After they broke into the mosque in the Burka village, the vandals lit a fire in the women’s prayer section on the top floor. The blaze was extinguished before it spread to the rest of the structure.
The vandals also spray-painted red Hebrew words on an interior wall: “Mitpze Yitzhar” and “war.” Graffiti with the words “price tag” were written on the mosque’s exterior wall.
Later in the morning, angry Palestinians threw rocks at police who tried to enter Burka to investigate the attack.
“It was impossible to go inside,” police spokeswoman Nurit Tzemah said. “We had intended to collect samples from the crime scene.”
Police plan to either enter the village at a later date or use photos from the scene taken by the Civil Administration of Judea and Samaria.
Palestinians also stoned two Israeli buses, lightly wounding two child passengers near Ramallah and a woman on a bus near Kalkilya.
Separately, a 23-year-old Israeli was arrested by the IDF after allegedly being caught spray-painting graffiti such as “Nazi” and “price tag” on concrete blocks surrounding an army position in Samaria.
The incidents further inflamed tensions in the West Bank, which were already high after three price-tag attacks late on Monday night and early on Tuesday morning, in which Jewish activists vandalized an army base, assaulted two IDF commanders and breached the security fence with Jordan.
The price-tag attacks sparked fierce debate among politicians, rabbis and settlement leaders, with Defense Minister Ehud Barak calling for the extremists to be treated as terrorists.
Netanyahu rejected that call but came down harshly on the extremists. He ordered that they be tried in military courts and that administrative detentions be used against them.
On Thursday night, the prime minister was careful to distinguish between the pricetag vandals and the settlers as a whole, most of whom, he said, were “loyal” and “law abiding” citizens.
As for the extremists, however, he was less sanguine.
“We will act with a strong hand and make sure they’re prosecuted. The law is the law. Justice is justice,” Netanyahu told the Likud central committee.
“It doesn’t matter whether it’s people who attack our security forces in the Ephraim Brigade base or in [the Palestinian village of] Bil’in,” he said.
But in the Mitzpe Yitzhar outpost, located on the outskirts of the Yitzhar settlement, settlers looking at the debris of the small modular home that had been demolished at dawn said it was the IDF that had launched a war against them.
Settlers were careful to explain that they did not condone attacks on the army. They said incidents took place within a context in which the IDF was acting as if they were the enemy by destroying settler homes.
“They are trying to demonize us,” Yitzhar resident Yoel Noiman said as he stood by the debris of the home where a young man had hoped to start a new life with his bride in another month.

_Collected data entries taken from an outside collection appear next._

import Summits.ABC.IUTFork.Repair.RHRound4ConstraintRequirementsC
import Mathlib.NumberTheory.NumberField.Units.DirichletTheorem
import Mathlib.NumberTheory.NumberField.ClassNumber
import Mathlib.NumberTheory.NumberField.ProductFormula
import HarnessLib

/-!
# R-H ROUND 4, row R4-7, part C — PROOF-ONLY COMPANION (2): §V5 R-V5-1's typed obstruction DEGREE RIGIDITY is a THEOREM
# (Dirichlet's unit theorem + finiteness of the class group + the product formula, all BY NAME from Mathlib)

abc-iut cell, rung LADDER-ABC:A2.RESCUE.H; seat abc-iut-L5-t8 (GEN 12, 2026-08-27; requirements owner of `Repair/RHRound4ConstraintRequirementsC.lean`
★ p540469). Census O-14 (sheet V5 `ROUND4/R4-7-V5-abc-iut-rh3-gen-5.md` 4bfc176e2f725617, item R-V5-1 «the RE-WEIGHTED GLOBAL VOLUME») carries the typed
obstruction `V5_R1_degreeRigidity K` — «a place-weighted sum of local log-norms that kills every principal idele is a constant multiple of the degree»
— which part C typed as `@[folklore]`, «a classical statement, NOT proved here». THIS FILE PROVES IT for every number field `K`:

  `V5_R1_degreeRigidity_holds (K) : V5_R1_degreeRigidity K`.

Proof (classical; Mathlib BY NAME). Let `π` be place weights with `Σ_w π_w·mult(w)·log|x|_w + Σᶠ_v π_v·log|x|_v = 0` for all `x ∈ K^×`, and
`c := π_{w₀}` at Dirichlet's distinguished infinite place `w₀` (`NumberField.Units.dirichletUnitTheorem.w₀`).
* UNITS (`finitePlace_apply_unit`): a unit `u ∈ (𝓞 K)^×` has `|u|_v = 1` at every finite place (`FinitePlace.norm_eq_one_iff_notMem`), so the
  hypothesis at `u` reads `Σ_w π_w·mult(w)·log|u|_w = 0` (`sum_weights_log_unit_eq_zero`); with `Σ_w mult(w)·log|u|_w = 0` (`NumberField.Units.sum_mult_mul_log`)
  the `ℝ`-linear functional `y ↦ Σ_{w ≠ w₀} (π_w − c)·y_w` on Dirichlet's log space kills the logarithmic embedding of every unit, i.e. the unit lattice
  (`NumberField.Units.unitLattice`); that lattice SPANS the log space (`unitLattice_span_eq_top`, Dirichlet's unit theorem), so the functional is `0` and
  `π_w = c` at every infinite place (`weight_infinitePlace_eq`).
* FINITE PLACES (`weight_finitePlace_eq`): for a finite place `v₀` with prime `P`, the class of `P` has finite order (`Fintype (ClassGroup (𝓞 K))`,
  `ClassGroup.mk0_eq_one_iff`), so `P^h = (a)` for `h = #Cl(K)` and some `a ∈ 𝓞 K ∖ 0` (`exists_pow_card_classGroup_eq_span`); then `|a|_v = 1` at every
  finite `v ≠ v₀` and `0 < |a|_{v₀} < 1` (`FinitePlace.norm_lt_one_iff_mem`), the hypothesis at `a` reads `c·A + π_{v₀}·B = 0` with
  `A = Σ_w mult(w)·log|a|_w`, `B = log|a|_{v₀} ≠ 0`, and the product formula (`NumberField.prod_abs_eq_one`) gives `A + B = 0`; hence `π_{v₀} = c`.
So O-14's obstruction is no longer a hypothesis: under NO non-constant place weighting is the weighted log-volume of principal ideles trivial — the only
«degree» available to a π-theory is (a multiple of) print's. HONEST FRAMING: a classical theorem about number fields, proved in OUR kernel from Mathlib;
it says nothing about [IUTchI–IV] beyond sharpening OUR census cell O-14 (R-V5-1 INCONSISTENT-as-typed for non-constant `π`, by a THEOREM rather than a
folklore tag); typed requirement Props license nothing; located ≠ adjudicated; no side on [IUTchIII] Cor 3.12 / [IUTchIV] Thm 1.10 / Prop 1.7 / Cor 2.2 or on
any author (D-0045); nothing here asserts that abc is proved or refuted. PROOF-ONLY file: 0 `def`, 0 new `Prop` facts, no `instance` / `notation` / `macro`;
FROZEN FACT-LIST f75a60bac22efdb6 untouched. [folklore] for the number theory (Dirichlet 1846; Dedekind; Artin–Whaples 1945 for the product-formula axiomatics).
-/

noncomputable section

namespace Summit.ABC.IUTFork.Repair.RH.Round4ConstraintRequirements

open NumberField NumberField.InfinitePlace NumberField.FinitePlace NumberField.Units
  NumberField.Units.dirichletUnitTheorem IsDedekindDomain

section V5RigidityDischarge

variable {K : Type*} [Field K] [NumberField K]

/-- A unit of `𝓞 K` has absolute value `1` at every finite place (it lies in no prime). [folklore] -/
theorem finitePlace_apply_unit (v : FinitePlace K) (u : (𝓞 K)ˣ) : v ((u : 𝓞 K) : K) = 1 := by
  rw [← norm_embedding_eq v]
  exact (norm_eq_one_iff_notMem K v.maximalIdeal (u : 𝓞 K)).mpr fun h =>
    v.maximalIdeal.isPrime.ne_top (Ideal.eq_top_of_isUnit_mem _ h u.isUnit)

/-- At a unit the finite part of the weighted sum vanishes, so the hypothesis of `V5_R1_degreeRigidity` reads `Σ_w π_w·mult(w)·log|u|_w = 0`. [folklore] -/
theorem sum_weights_log_unit_eq_zero (π : InfinitePlace K ⊕ FinitePlace K → ℝ)
    (hπ : ∀ x : K, x ≠ 0 →
      (∑ w : InfinitePlace K, π (Sum.inl w) * (w.mult : ℝ) * Real.log (w x)) +
        ∑ᶠ v : FinitePlace K, π (Sum.inr v) * Real.log (v x) = 0)
    (u : (𝓞 K)ˣ) :
    ∑ w : InfinitePlace K, π (Sum.inl w) * (w.mult : ℝ) * Real.log (w ((u : 𝓞 K) : K)) = 0 := by
  have h := hπ ((u : 𝓞 K) : K) (coe_ne_zero u)
  have hfin : ∑ᶠ v : FinitePlace K, π (Sum.inr v) * Real.log (v ((u : 𝓞 K) : K)) = 0 :=
    finsum_eq_zero_of_forall_eq_zero fun v => by rw [finitePlace_apply_unit, Real.log_one, mul_zero]
  rwa [hfin, add_zero] at h

/-- **Infinite places: the weights are constant** (Dirichlet). The functional `y ↦ Σ_{w ≠ w₀} (π_w − π_{w₀})·y_w` on the log space kills the unit lattice,
which spans (`unitLattice_span_eq_top`); so it is zero. [folklore] -/
theorem weight_infinitePlace_eq (π : InfinitePlace K ⊕ FinitePlace K → ℝ)
    (hπ : ∀ x : K, x ≠ 0 →
      (∑ w : InfinitePlace K, π (Sum.inl w) * (w.mult : ℝ) * Real.log (w x)) +
        ∑ᶠ v : FinitePlace K, π (Sum.inr v) * Real.log (v x) = 0)
    (w : InfinitePlace K) : π (Sum.inl w) = π (Sum.inl (w₀ : InfinitePlace K)) := by
  classical
  set c : ℝ := π (Sum.inl (w₀ : InfinitePlace K)) with hc
  -- the functional on Dirichlet's log space
  let Φ : logSpace K →ₗ[ℝ] ℝ :=
    { toFun := fun y => ∑ w' : {w' : InfinitePlace K // w' ≠ w₀}, (π (Sum.inl w'.1) - c) * y w'
      map_add' := fun y z => by
        simp only [Pi.add_apply, mul_add, Finset.sum_add_distrib]
      map_smul' := fun r y => by
        simp only [Pi.smul_apply, smul_eq_mul, RingHom.id_apply, Finset.mul_sum, mul_left_comm] }
  have hΦ : ∀ y, Φ y = ∑ w' : {w' : InfinitePlace K // w' ≠ w₀}, (π (Sum.inl w'.1) - c) * y w' := fun _ => rfl
  -- it kills the logarithmic embedding of every unit
  have hunit : ∀ u : (𝓞 K)ˣ, Φ (logEmbedding K (Additive.ofMul u)) = 0 := by
    intro u
    have h1 := sum_weights_log_unit_eq_zero π hπ u
    have h2 := sum_mult_mul_log u
    have h3 : ∑ w' : InfinitePlace K,
        (π (Sum.inl w') - c) * ((w'.mult : ℝ) * Real.log (w' ((u : 𝓞 K) : K))) = 0 := by
      have : ∑ w' : InfinitePlace K, (π (Sum.inl w') - c) * ((w'.mult : ℝ) * Real.log (w' ((u : 𝓞 K) : K))) =
          (∑ w' : InfinitePlace K, π (Sum.inl w') * (w'.mult : ℝ) * Real.log (w' ((u : 𝓞 K) : K))) -
            c * ∑ w' : InfinitePlace K, (w'.mult : ℝ) * Real.log (w' ((u : 𝓞 K) : K)) := by
        rw [Finset.mul_sum, ← Finset.sum_sub_distrib]
        exact Finset.sum_congr rfl fun w' _ => by ring
      rw [this, h1, h2, mul_zero, sub_zero]
    rw [Fintype.sum_eq_add_sum_subtype_ne _ w₀, ← hc, sub_self, zero_mul, zero_add] at h3
    rw [hΦ]
    simpa only [logEmbedding_component] using h3
  -- hence it kills the unit lattice, which spans the log space: `Φ = 0`
  have hker : (unitLattice K : Set (logSpace K)) ⊆ (LinearMap.ker Φ : Set (logSpace K)) := by
    intro y hy
    obtain ⟨x, -, rfl⟩ := Submodule.mem_map.mp hy
    exact hunit (Additive.toMul x)
  have hΦ0 : LinearMap.ker Φ = ⊤ := by
    rw [eq_top_iff, ← unitLattice_span_eq_top K]
    exact Submodule.span_le.mpr hker
  by_cases hw : w = w₀
  · rw [hw]
  · have hmem : (Pi.single (⟨w, hw⟩ : {w' : InfinitePlace K // w' ≠ w₀}) (1 : ℝ) : logSpace K) ∈ LinearMap.ker Φ := by
      rw [hΦ0]; exact Submodule.mem_top
    rw [LinearMap.mem_ker, hΦ, Finset.sum_eq_single (⟨w, hw⟩ : {w' : InfinitePlace K // w' ≠ w₀})
      (fun w' _ hw' => by rw [Pi.single_eq_of_ne hw', mul_zero]) (fun h => absurd (Finset.mem_univ _) h),
      Pi.single_eq_same, mul_one] at hmem
    exact sub_eq_zero.mp hmem

/-- Finiteness of the class group: some power of every nonzero prime of `𝓞 K` is principal, `P^h = (a)` with `h = #Cl(𝓞 K)`. [folklore] -/
theorem exists_pow_card_classGroup_eq_span (P : HeightOneSpectrum (𝓞 K)) :
    ∃ a : 𝓞 K, P.asIdeal ^ Fintype.card (ClassGroup (𝓞 K)) = Ideal.span {a} := by
  have hP : P.asIdeal ∈ nonZeroDivisors (Ideal (𝓞 K)) := mem_nonZeroDivisors_of_ne_zero P.ne_bot
  have hPh : P.asIdeal ^ Fintype.card (ClassGroup (𝓞 K)) ∈ nonZeroDivisors (Ideal (𝓞 K)) :=
    mem_nonZeroDivisors_of_ne_zero (pow_ne_zero _ P.ne_bot)
  have h1 : ClassGroup.mk0 ⟨_, hPh⟩ = 1 := by
    have : (⟨_, hPh⟩ : nonZeroDivisors (Ideal (𝓞 K))) = ⟨P.asIdeal, hP⟩ ^ Fintype.card (ClassGroup (𝓞 K)) :=
      Subtype.ext rfl
    rw [this, map_pow, pow_card_eq_one]
  exact ((ClassGroup.mk0_eq_one_iff hPh).mp h1).principal

/-- **Finite places: the weight equals the archimedean constant** (class group + product formula). [folklore] -/
theorem weight_finitePlace_eq (π : InfinitePlace K ⊕ FinitePlace K → ℝ)
    (hπ : ∀ x : K, x ≠ 0 →
      (∑ w : InfinitePlace K, π (Sum.inl w) * (w.mult : ℝ) * Real.log (w x)) +
        ∑ᶠ v : FinitePlace K, π (Sum.inr v) * Real.log (v x) = 0)
    {c : ℝ} (hinf : ∀ w : InfinitePlace K, π (Sum.inl w) = c) (v₀ : FinitePlace K) :
    π (Sum.inr v₀) = c := by
  classical
  set P : HeightOneSpectrum (𝓞 K) := v₀.maximalIdeal with hP
  set h : ℕ := Fintype.card (ClassGroup (𝓞 K)) with hh
  have hh0 : h ≠ 0 := Fintype.card_ne_zero
  obtain ⟨a, ha⟩ := exists_pow_card_classGroup_eq_span P
  -- `a ≠ 0`
  have ha0 : a ≠ 0 := by
    rintro rfl
    have : P.asIdeal ^ h = ⊥ := by
      rw [hh, ha]
      exact Ideal.span_singleton_eq_bot.mpr rfl
    exact pow_ne_zero _ P.ne_bot this
  have ha0K : ((a : 𝓞 K) : K) ≠ 0 := fun h0 => ha0 (RingOfIntegers.coe_eq_zero_iff.mp h0)
  -- membership of `a` in the primes: `a ∈ Q ↔ Q = P`
  have hmem : ∀ v : FinitePlace K, a ∈ v.maximalIdeal.asIdeal ↔ v = v₀ := by
    intro v
    constructor
    · intro hav
      have hle : P.asIdeal ^ h ≤ v.maximalIdeal.asIdeal := by
        rw [hh, ha]
        exact (Ideal.span_singleton_le_iff_mem _).mpr hav
      have hle' : P.asIdeal ≤ v.maximalIdeal.asIdeal := (Ideal.IsPrime.pow_le_iff hh0).mp hle
      have hPQ : P.asIdeal = v.maximalIdeal.asIdeal :=
        P.isMaximal.eq_of_le v.maximalIdeal.isPrime.ne_top hle'
      have : P = v.maximalIdeal := HeightOneSpectrum.ext hPQ
      rw [hP] at this
      exact ((maximalIdeal_inj v₀ v).mp this).symm
    · rintro rfl
      have hle : P.asIdeal ^ h ≤ P.asIdeal := Ideal.pow_le_self hh0
      apply hle
      rw [hh, ha]
      exact Ideal.mem_span_singleton_self a
  -- absolute values of `a`
  have hone : ∀ v : FinitePlace K, v ≠ v₀ → v ((a : 𝓞 K) : K) = 1 := fun v hv => by
    rw [← norm_embedding_eq v]
    exact (norm_eq_one_iff_notMem K v.maximalIdeal a).mpr fun hav => hv ((hmem v).mp hav)
  have hlt : v₀ ((a : 𝓞 K) : K) < 1 := by
    rw [← norm_embedding_eq v₀]
    exact (norm_lt_one_iff_mem K v₀.maximalIdeal a).mpr ((hmem v₀).mpr rfl)
  have hpos : 0 < v₀ ((a : 𝓞 K) : K) := pos_iff.mpr ha0K
  have hB : Real.log (v₀ ((a : 𝓞 K) : K)) ≠ 0 := (Real.log_neg hpos hlt).ne
  -- the hypothesis at `a`: `c·A + π_{v₀}·B = 0`
  have hfin : ∑ᶠ v : FinitePlace K, π (Sum.inr v) * Real.log (v ((a : 𝓞 K) : K)) =
      π (Sum.inr v₀) * Real.log (v₀ ((a : 𝓞 K) : K)) :=
    finsum_eq_single _ v₀ fun v hv => by rw [hone v hv, Real.log_one, mul_zero]
  have hinfsum : ∑ w : InfinitePlace K, π (Sum.inl w) * (w.mult : ℝ) * Real.log (w ((a : 𝓞 K) : K)) =
      c * ∑ w : InfinitePlace K, (w.mult : ℝ) * Real.log (w ((a : 𝓞 K) : K)) := by
    rw [Finset.mul_sum]
    exact Finset.sum_congr rfl fun w _ => by rw [hinf w, mul_assoc]
  have hyp := hπ ((a : 𝓞 K) : K) ha0K
  rw [hfin, hinfsum] at hyp
  -- the product formula at `a`: `A + B = 0`
  have hprod := prod_abs_eq_one ha0K
  rw [finprod_eq_single _ v₀ fun v hv => hone v hv] at hprod
  have hne : ∀ w : InfinitePlace K, w ((a : 𝓞 K) : K) ^ w.mult ≠ 0 := fun w =>
    pow_ne_zero _ ((w.pos_iff).mpr ha0K).ne'
  have hlog := congr_arg Real.log hprod
  rw [Real.log_one, Real.log_mul (Finset.prod_ne_zero_iff.mpr fun w _ => hne w) hpos.ne',
    Real.log_prod (s := Finset.univ) (fun w _ => hne w)] at hlog
  simp only [Real.log_pow] at hlog
  -- `A = -B`, so `(π_{v₀} - c)·B = 0`
  have hA : ∑ w : InfinitePlace K, (w.mult : ℝ) * Real.log (w ((a : 𝓞 K) : K)) = -Real.log (v₀ ((a : 𝓞 K) : K)) := by
    linarith
  rw [hA] at hyp
  have : (π (Sum.inr v₀) - c) * Real.log (v₀ ((a : 𝓞 K) : K)) = 0 := by linarith
  exact sub_eq_zero.mp ((mul_eq_zero.mp this).resolve_right hB)

/-- **DEGREE RIGIDITY HOLDS** (discharges the `@[folklore]` obstruction `V5_R1_degreeRigidity` of ★ p540469 §V5, census O-14 R-V5-1): for every number
field `K`, a place weighting `π` with `Σ_w π_w·mult(w)·log|x|_w + Σᶠ_v π_v·log|x|_v = 0` for all `x ∈ K^×` is CONSTANT (`= π_{w₀}`). Dirichlet's unit theorem
(`unitLattice_span_eq_top`) for the infinite places, finiteness of the class group (`Fintype (ClassGroup (𝓞 K))`) and the product formula
(`prod_abs_eq_one`) for the finite ones. [folklore] -/
theorem V5_R1_degreeRigidity_holds (K : Type*) [Field K] [NumberField K] : V5_R1_degreeRigidity K := by
  intro π hπ
  refine ⟨π (Sum.inl (w₀ : InfinitePlace K)), fun v => ?_⟩
  rcases v with w | v
  · exact weight_infinitePlace_eq π hπ w
  · exact weight_finitePlace_eq π hπ (fun w => weight_infinitePlace_eq π hπ w) v

end V5RigidityDischarge

end Summit.ABC.IUTFork.Repair.RH.Round4ConstraintRequirements

end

The people who live here are in danger from both the Palestinians and the IDF, said Noiman, who said he had been shot at by Palestinians three times as he drove in the West Bank.
When his children see a policeman, “they want to know, is this a good officer or a bad one,” he said.
After two or three nights of warnings, the soldiers sneaked into Mitzpe Yitzhar around 3:30 a.m., he told The Jerusalem Post. Activists who placed burning tires, barbed wire, stones and oil on the road leading to Yitzhar could not stop them.
Settlers learned that the soldiers were coming less than an hour before they surrounded the small caravan.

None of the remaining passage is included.